Когда я служил в армии, один радист с военного аэродрома приходил к нам в часть за позывными, и мы с ним общались. В миру он получил богословское образование, а в части даже произносил [перед сослуживцами] проповеди. Однако все звали его «Иезуит», потому что он не только ни в чем не жертвовал собой, но не хотел просто помочь другому даже малостью. Иногда я его просил: «Ты ведь все равно идешь на аэродром, будь добр, захвати вот эти позывные для такого-то радиста». Но он ни в какую не соглашался. «Нет, — говорил, — я ходил за своими позывными, а он пусть идет за своими». Он успокаивал свой помысл тем, что не поступает в отношении другого несправедливо. Но ведь Христос говорит, что надо идти с кем-то два поприща, если тебя не просто просят, но и принуждают к тому, чтобы пройти одно. Он не говорит: «Если кто-то просто попросит у тебя рубашку, то отдай ему и верхнюю одежду», но заповедует: «Кто захочет судиться с тобой и взять у тебя рубашку, то отдай ему и верхнюю одежду». Христос дает нам такую заповедь, а человек, считающий себя духовным, говорит: «Я сходил за своими, а он пусть идет за своими»? То есть он все равно что говорит: «Нашли дурачка! Меня просят об одной версте, а я что, должен идти целых две?» Ну так что же, как после этого Благодать Божия приблизится к такому человеку? А вот если кто-то [действительно] применяет к себе эту евангельскую заповедь и, в то время как его принуждают пройти одно поприще, идет больше, то потом начинает работать Христос. И тот, кто заставлял этого человека идти [вместе с ним], духовно изменяется и с удивлением чешет в затылке: «Ну, — говорит, — дела! Я-то его припряг только на одну версту, а он гляди в какую даль унесся! Вот это доброта!»
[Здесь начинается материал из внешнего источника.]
import Literature.NumberTheory.GelbartRogawski1991.LocalLineModelTransport
import Literature.NumberTheory.GelbartRogawski1991.LocalDoubledUnitaryDatum
import HarnessLib

/-!
# The scale-model transport `(a•T, δ) ≅ (T, δ/a)` of local Weil data, for ANY Gram matrix `T` and its multiple `T′ = a•T`

Topic `NumberTheory/GelbartRogawski1991`; namespace `Literature.NumberTheory.GelbartRogawski1991.UnitaryDualPair.LocalSplitting`.
KERNEL mathematics only: definitions with bodies + theorems; no named fact, no `sorry`.  Cell hodgecm-mathlib, line a4-liuD3
(`stub_iso_of_params`, step S6a), sequel of `LocalLineModelTransport`: there the transport is written for the PAIR Gram matrix
`reindex e₁ e₁ (T_V ⊗ₖ (a))` of the undoubled dual pair; here the same transport is written for an arbitrary symmetric `T` and
a matrix `T′` with `T′ = a•T` (`hTT'`), so that it ALSO applies to the DOUBLED group `H = U(J ⊕ −J)`, whose Gram matrix
`gramD n (a•T_V) = a • gramD n T_V` is again a multiple (`gramD_smul`).  Everything is the same space `𝒮(F_vᴺ)` and the same
isometry `e′_a = lineScale (a ⊗ 1) : (x, y) ↦ (x, a•y)` (`LocalLineModelTransport.lineScale`):

* §1 `localGram_of_eq_smul`, `localPairing_of_eq_smul`: `𝕋′_v = a•𝕋_v`, `β_{T′}(x, y) = β_T(x, a•y)`; `polar_localPairing_lineScale_of_eq_smul`:
  `e′_a` is an isometry `polar β_{T′} → polar β_T`; `localSchrodinger_of_eq_smul`: `ρ_{T′} = ρ_T ∘ H(e′_a)` ON THE NOSE;
  `implements_symplecticConj_lineScale_of_eq_smul`: the same operator implements `e′_a g e′_a⁻¹` for `ρ_T` iff it implements `g` for `ρ_{T′}`.
* §2 the unitary groups COINCIDE: `U(a•J)(F_v) = U(J)(F_v)` inside `Π_w GL_N(E_w)` (`localPi_eq_of_eq_smul`), whence the retyping
  isomorphism `scaleInl : U(J)(F_v) →* U(J′)(F_v)` (identity on matrices), and
  **`e′_a ∘ ι^{T′}_δ(scaleInl k) ∘ e′_a⁻¹ = ι^{T}_{δ/a}(k)`** (`symplecticConj_lineScale_iota_scaleInl`).
* §3 the transported section `scaleTransportSection s′ : U(J)(F_v) →* S̃p_ψ(𝕎_v, β_T)` over `ι^T_{δ/a}` of a section `s′` over
  `ι^{T′}_δ`, with the SAME operators (`toRep_scaleTransportSection`; the operator is introduced through `Classical.choose`,
  `scaleTransportOp_def`, so that no definitional unfolding compares the two models).
* §4 the matrix identities feeding the doubled instance: `gram e₁ T_V (a) = a • T_V` (`gram_prodUnique_TW`),
  `gramD n (a • T) = a • gramD n T` (`gramD_smul`).

References: [MoeglinVignerasWaldspurger1987] Chap. 2 I.4, II.1 (A)–(B); [Weil1964] n° 5, n° 34; [GelbartRogawski1991] §3.1
p. 454–455; [HarrisKudlaSweet1996] §1 (1.9); [Liu2021] App. D §D.1 Step 1–2.
-/

set_option autoImplicit false

noncomputable section

open scoped Matrix Kronecker
open NumberField IsDedekindDomain
open Literature.RepresentationTheory.HeisenbergGroup
open Literature.NumberTheory.Automorphic Literature.NumberTheory.Automorphic.UnitaryGroup
open Literature.NumberTheory.Automorphic.Liu2021.Def411WeilCarriers (TW JW JW_eq isSymm_TW)

namespace Literature.NumberTheory.GelbartRogawski1991.UnitaryDualPair.LocalSplitting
Если бы у Христа была та мирская логика, которая присутствует сегодня у многих «духовных» людей, то Он не оставил бы Своего Небесного Престола, чтобы снизойти на землю, пострадать и претерпеть распятие от нас — окаянных людей. Однако в этом — по человечеству — «неуспехе» Христа была сокрыта тайна спасения всех людей. Ведь чего только Он не перенес ради нашего спасения! Он умалил Себя до такой степени, что люди заушали Его и говорили: «Прореки, кто ударил Тебя?» То есть евреи нашли себе забаву, издеваясь над Христом! Знаешь, как мне было горько, когда, будучи маленьким, я видел, как другие ребята играют в чижа? И евреи затеяли ту же игру… со Христом! «Прорцы, кто есть ударей Тя;?». О, как это страшно! А мы стремимся к христианству без распятия, к «христианству сиюминутного воскресения». Мы переделываем христианство, монашество так, как нам хочется. Мы не желаем ни в чем себя ограничивать.
Однако, для того чтобы пережить сверхъестественное, мы должны жить сверх естества.